Wednesday, 29 October 2008

South African National Convention


The shape of every historical present is structured by anticipation of a possible better future. That is the answer I give to those who question my support for Mosiuoa Lekota’s call for a NC (National Convention), where he promise will be the discussion of the political state of our country before we go to next year’s national elections. Lekota’s call is the best means available now for our country to move forward against exhausted politics of the left and liberal paternalism. I don’t suppose it to be an anodyne panacea but it sure bits seating around waiting for Julius Malema to take us down vulgar ‘revolutionary’ path.

We need to promote conditions of freedom and democracy in our country that are not determined by factional power of the day, but based on strong ground of constitutional values. And we need to move away from the endless schisms within the ANC between empty barrels and petrified vanity. Nothing shows their impotence as the criticism against the former Premier of Gauteng, Mbazima Shilowa. Resigning as Premier, Shilowa, summed his reasons as follows; “I am resigning due to my convictions that while the ANC has the right to recall any of its deployed cadres, the decision needs to be based on solid facts, be fair and just . . . I also did not feel that I will be able to, with conviction, publicly explain or defend the NEC’s decision on comrade Thabo Mbeki. You stand by your own if you think they've been wrongly dealt with. I'm doing no more than that . . ." Fair enough. It is his individual prerogative.

What puzzled me was the reaction of the YCL Gauteng secretary Alex Mashilo who felt Shilowa’s condemnation of Mbeki’s recall and resignation is a gross misconduct against the ANC. Why? Except that the ANC has become dupe to its own self-generated propaganda. It no longer recognises the discrepancies between official and practical consciousness as explained so aptly by Antonio Gramsci. Shilowa here is a typical individual who feels the party imperatives are unable to be transmuted into forms of routine social behaviour he has grown into; so, instead of living a life of contradiction, gives in to one pull. Such a move is unthinkable to an individual, like Mashilo, who leaves by exhortatory forms of official consciousness. Factual content and moral imperatives means nothing to him so long as he fulfils action-guiding power of formal ideology. And there lies the dividing rub that, presently, is turning comrade against comrade within the TA (Tripartite Alliance).
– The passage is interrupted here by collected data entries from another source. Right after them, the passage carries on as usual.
import Summits.HodgeConjecture.HodgeConjecture.Theorems.F0P3CompactFactorActsTrivially   -- ★ (p04 g3): `Kc` acts trivially on a hol-type discrete `P` (:160)
import Summits.HodgeConjecture.HodgeConjecture.Theorems.F0P3ArchIsotypyConj               -- ★ B6c: the `P ↦ P̄` road (brings ★ `DiscreteAutomorphicRep.conj`, `isAntiholCotangentAt_iff_conj`, `rightRegular_conjL2`)
import Summits.HodgeConjecture.HodgeConjecture.Theorems.F0P3ClassTokensOfRecord            -- ★ p819048 (p04 g6): `Cls`, `cl`, `rep`, `rep_cl_areUnitarilyEquivalent`, `cl_eq_cl_iff`
import HarnessLib

/-!
# Crux `H413` — rung 4, T5 v4 (RULING (V31)(ii)): the COMPACT-TRIVIALITY CLASS PREDICATE OF RECORD `cptTriv₀` and PIN (ix)
# «a cotangent `P` (holomorphic OR antiholomorphic type) has `cptTriv₀ (cl P)`»

Floor-0 programme P3 «U3-mult», seat F0P3-p02 (g6); crux item stmt-HodgeConjecture-24833 (`HCCMUnconditional.H413`); F0P3-plan (g4) RULING (V31) «COMPACT PLACES
SILENCED» (ii), REASSIGN 10:03:24Z (p04 (g6) closed), statement list 10:06Z.  In T5 v4 the kit carries a class predicate `cptTriv : Cls → Prop` («the compact
archimedean factor `Kc = cmCompactFactor L ι H T hT` acts trivially on the class») with PIN (ix) «cotangent `P` ⇒ `cptTriv (cl P)`»; every class trace is weighted
by `[cptTriv c]` (the compact test component is silenced to `e_{Kc}`).  This file supplies the ED. 4 VALUE `cptTriv₀` (γ2 of (V31): `∀ k ∈ Kc, ∀ v ∈ (rep c).space,
R(k) v = v`, the action spelled exactly as ★ `F0P3CompactFactorActsTrivially` :126∕:160) together with the three facts the integrator needs: (G1) `Kc`-triviality is
invariant under UNITARY EQUIVALENCE of discrete automorphic representations (so `cptTriv₀ (cl P) ↔ Kc trivial on P`, although `rep (cl P)` is only unitarily
equivalent to `P`); (G2) `Kc`-triviality passes between `P` and its complex conjugate `P̄` (★ `rightRegular_conjL2`: `R(k) f̄ = (R(k) f)‾`); and the ANTIHOLOMORPHIC
twin of ★ `cmCompactFactor_rightRegular_eq_self_of_isHolCotangentAt` — an antiholomorphic-type `P` has holomorphic-type conjugate `P̄` (★
`CotangentForms.isAntiholCotangentAt_iff_conj`, the road of ★ `F0P3ArchIsotypyConj` :292 for F1a), `Kc` acts trivially on `P̄` (★ :160), hence on `P` (G2).
DEF lane (`--kind definition`): ONE Prop-valued definition WITH BODY (`cptTriv₀`, the kit-field value the planner names; audit-tagged `vendored-fact` by shape only —
it cites nothing and posits nothing) and theorems; no instance, no notation, no named fact, no `sorry`; kit-free (no `Lines` import, no T5-A import: `Gp L H` is
spelled `adelicGroupData L⁺ L c̄ 3 H`, its `abbrev` unfolding).

* §1 generic (`𝒢 : AdelicGroupData K`, `[IsAutomorphicMeasure μ]`, `Kc : Subgroup 𝒢.Adelic`): `forall_rightRegular_eq_self_of_areUnitarilyEquivalent` (G1),
  `forall_rightRegular_eq_self_iff_of_areUnitarilyEquivalent`, `forall_rightRegular_eq_self_of_conj`, `forall_rightRegular_eq_self_conj_iff` (G2).
* §2 CM frame of H413 (binders of ★ :160): `cmCompactFactor_rightRegular_eq_self_of_isAntiholCotangentAt`, `…_of_isHolOrAntihol`.
* §3 `cptTriv₀` + `cptTriv₀_iff` (rfl), `cptTriv₀_cl_iff`, `cptTriv₀_congr`, PIN (ix) `cptTriv₀_cl_of_isHolOrAntihol` (+ `_of_isHolCotangentAt`, `_of_isAntiholCotangentAt`).
HONEST LABEL: HC_CM is proved only modulo the printed citations until rung 0 closes; this file discharges none of them.
References: Rogawski (1990) §14.6 p. 244, §15.3 ¶1 [Rogawski1990]; Borel–Jacquet (1979) §4.6 [BorelJacquet1979]; Dixmier (1977) §13.1.3, §13.1.5 [Dixmier1977];
Getz–Hahn (2024) Thm. 6.5.2 [GetzHahn2024].
-/

set_option autoImplicit false
-- the mandated namespace repeats `HodgeConjecture.HodgeConjecture`, as in every `Theorems/*.lean` of this sub-problem
set_option linter.dupNamespace false

noncomputable section

namespace Summit.HodgeConjecture.HodgeConjecture.Cruxes.H413.F0P3CompactTrivOfRecord

open MeasureTheory NumberField
open Literature.NumberTheory.Automorphic Literature.NumberTheory.Automorphic.UnitaryGroup
open Literature.NumberTheory.Automorphic.UnitaryGroup.CotangentForms (cmArchSection cmCompactFactor)
open ContRepresentation (AreUnitarilyEquivalent ClosedSubrep)
open Summit.HodgeConjecture.HodgeConjecture.Cruxes.H413.F0P3ClassTokensOfRecord (Cls cl rep rep_cl_areUnitarilyEquivalent cl_eq_cl_iff)

universe u

/-! ## §1 Generic: `Kc`-triviality along unitary equivalence and along complex conjugation -/

section Generic

variable {K : Type} [Field K] [NumberField K] {𝒢 : AdelicGroupData.{u} K} {μ : Measure 𝒢.automorphicQuotient} [𝒢.IsAutomorphicMeasure μ]

/-- **(G1) `Kc`-triviality is invariant under unitary equivalence**: if `P ≃ P′` unitarily (★ `AreUnitarilyEquivalent` of the closed invariant subspaces of
`L²`) and every `k ∈ Kc` fixes `P` pointwise, then every `k ∈ Kc` fixes `P′` pointwise (the equivalence intertwines `R(k)`; action spelled as ★
`F0P3CompactFactorActsTrivially` :126). [cite: Dixmier1977, §13.1.3] -/
theorem forall_rightRegular_eq_self_of_areUnitarilyEquivalent {P P' : DiscreteAutomorphicRep 𝒢 μ}
    (h : AreUnitarilyEquivalent P.space.toContRep P'.space.toContRep) (Kc : Subgroup 𝒢.Adelic)
    (hP : ∀ k : 𝒢.Adelic, k ∈ Kc → ∀ v : P.space.toSubmodule, 𝒢.rightRegular μ k (v : 𝒢.L2 μ) = v) :
    ∀ k : 𝒢.Adelic, k ∈ Kc → ∀ v : P'.space.toSubmodule, 𝒢.rightRegular μ k (v : 𝒢.L2 μ) = v := by
  obtain ⟨e, -⟩ := h
  intro k hk v
  -- `f = e⁻¹ : P′ → P` intertwines `R(k)`; `R(k)` fixes `f v`, hence `f (R(k) v) = f v`, and `f` is injective
  have h1 : P.space.toContRep k (e.symm.toContinuousLinearEquiv.toContinuousLinearMap v) =
      e.symm.toContinuousLinearEquiv.toContinuousLinearMap v :=
    Subtype.ext (by rw [ClosedSubrep.coe_toContRep_apply]; exact hP k hk _)
  have h2 : e.symm.toContinuousLinearEquiv.toContinuousLinearMap (P'.space.toContRep k v) =
      P.space.toContRep k (e.symm.toContinuousLinearEquiv.toContinuousLinearMap v) :=
    DFunLike.congr_fun (e.symm.isIntertwining k) v
  rw [h1] at h2
  have h3 : P'.space.toContRep k v = v := e.symm.toContinuousLinearEquiv.injective h2
  have h4 := congrArg Subtype.val h3
  rwa [ClosedSubrep.coe_toContRep_apply] at h4

/-- `Kc`-triviality is a property of the unitary equivalence class. [cite: Dixmier1977, §13.1.3] -/
theorem forall_rightRegular_eq_self_iff_of_areUnitarilyEquivalent {P P' : DiscreteAutomorphicRep 𝒢 μ}
    (h : AreUnitarilyEquivalent P.space.toContRep P'.space.toContRep) (Kc : Subgroup 𝒢.Adelic) :
    (∀ k : 𝒢.Adelic, k ∈ Kc → ∀ v : P.space.toSubmodule, 𝒢.rightRegular μ k (v : 𝒢.L2 μ) = v) ↔
      ∀ k : 𝒢.Adelic, k ∈ Kc → ∀ v : P'.space.toSubmodule, 𝒢.rightRegular μ k (v : 𝒢.L2 μ) = v :=
  ⟨forall_rightRegular_eq_self_of_areUnitarilyEquivalent h Kc, forall_rightRegular_eq_self_of_areUnitarilyEquivalent h.symm Kc⟩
Terry Eagleton in his seminal book, Ideology, wrote; “It is astonishing how subtle, resourceful and quick-witted mean and women can be in proving themselves to be uncivilised and thickheaded. In one sense, of course, this ‘performative contradiction’ is cause for political despondency; but in the appropriate circumstances it is a contradiction on which a ruling order may come to grief.” Listen to the ever chaotic, ever contradictory opinions of different individuals within the TA and you’ll understand. Things have changed in the South political sphere. Or, rather, judging by their mounting anger and rising porcupine quills, are realising which direction the wind is blowing.

No amount of political mystification or wishful thinking will ever again afford the TA opportunity to lure the polity into giving it political power that serves power-interests and effects of false-consciousness. They may howl all they want about the ‘national revolution’, and label dissenters as counter-revolutionary. The revolutionary ranting has become outmoded to the language of the realities of our times. Conditions have shifted. For one, we’ve all become haute bourgeoisie, including the so called revolutionaries. Whoever is not is doing their damn best to be, or living with pretentious internal contradictions. The desire for consumer commodities permeates every aspect of our lives. Anyone who wants to arrest this flow will have to do so by framing their language around social interests of the society.

It really does not matter how men, like Shilowa, manage to escape the ideological conditioning of their former parties, into progressive consciousness of our times. What’s important is we all move to the next step of our liberation. Political emancipation to be final must also involve the liberation of self also from self. Slavery comes in different forms and is, more than anything, an internal mental disposition. We should not allow ourselves to be blinded by nostalgia of outmoded politics. Times are a changing! Bob Dylan would say. Nothing must obscure the complex diffuse of our naturalising social reality towards our human dignity, not even the glories of the past that are fast fading into empty sloganeering. Let’s go to the National Convention and discuss progressive ways to take our politics to the new generation!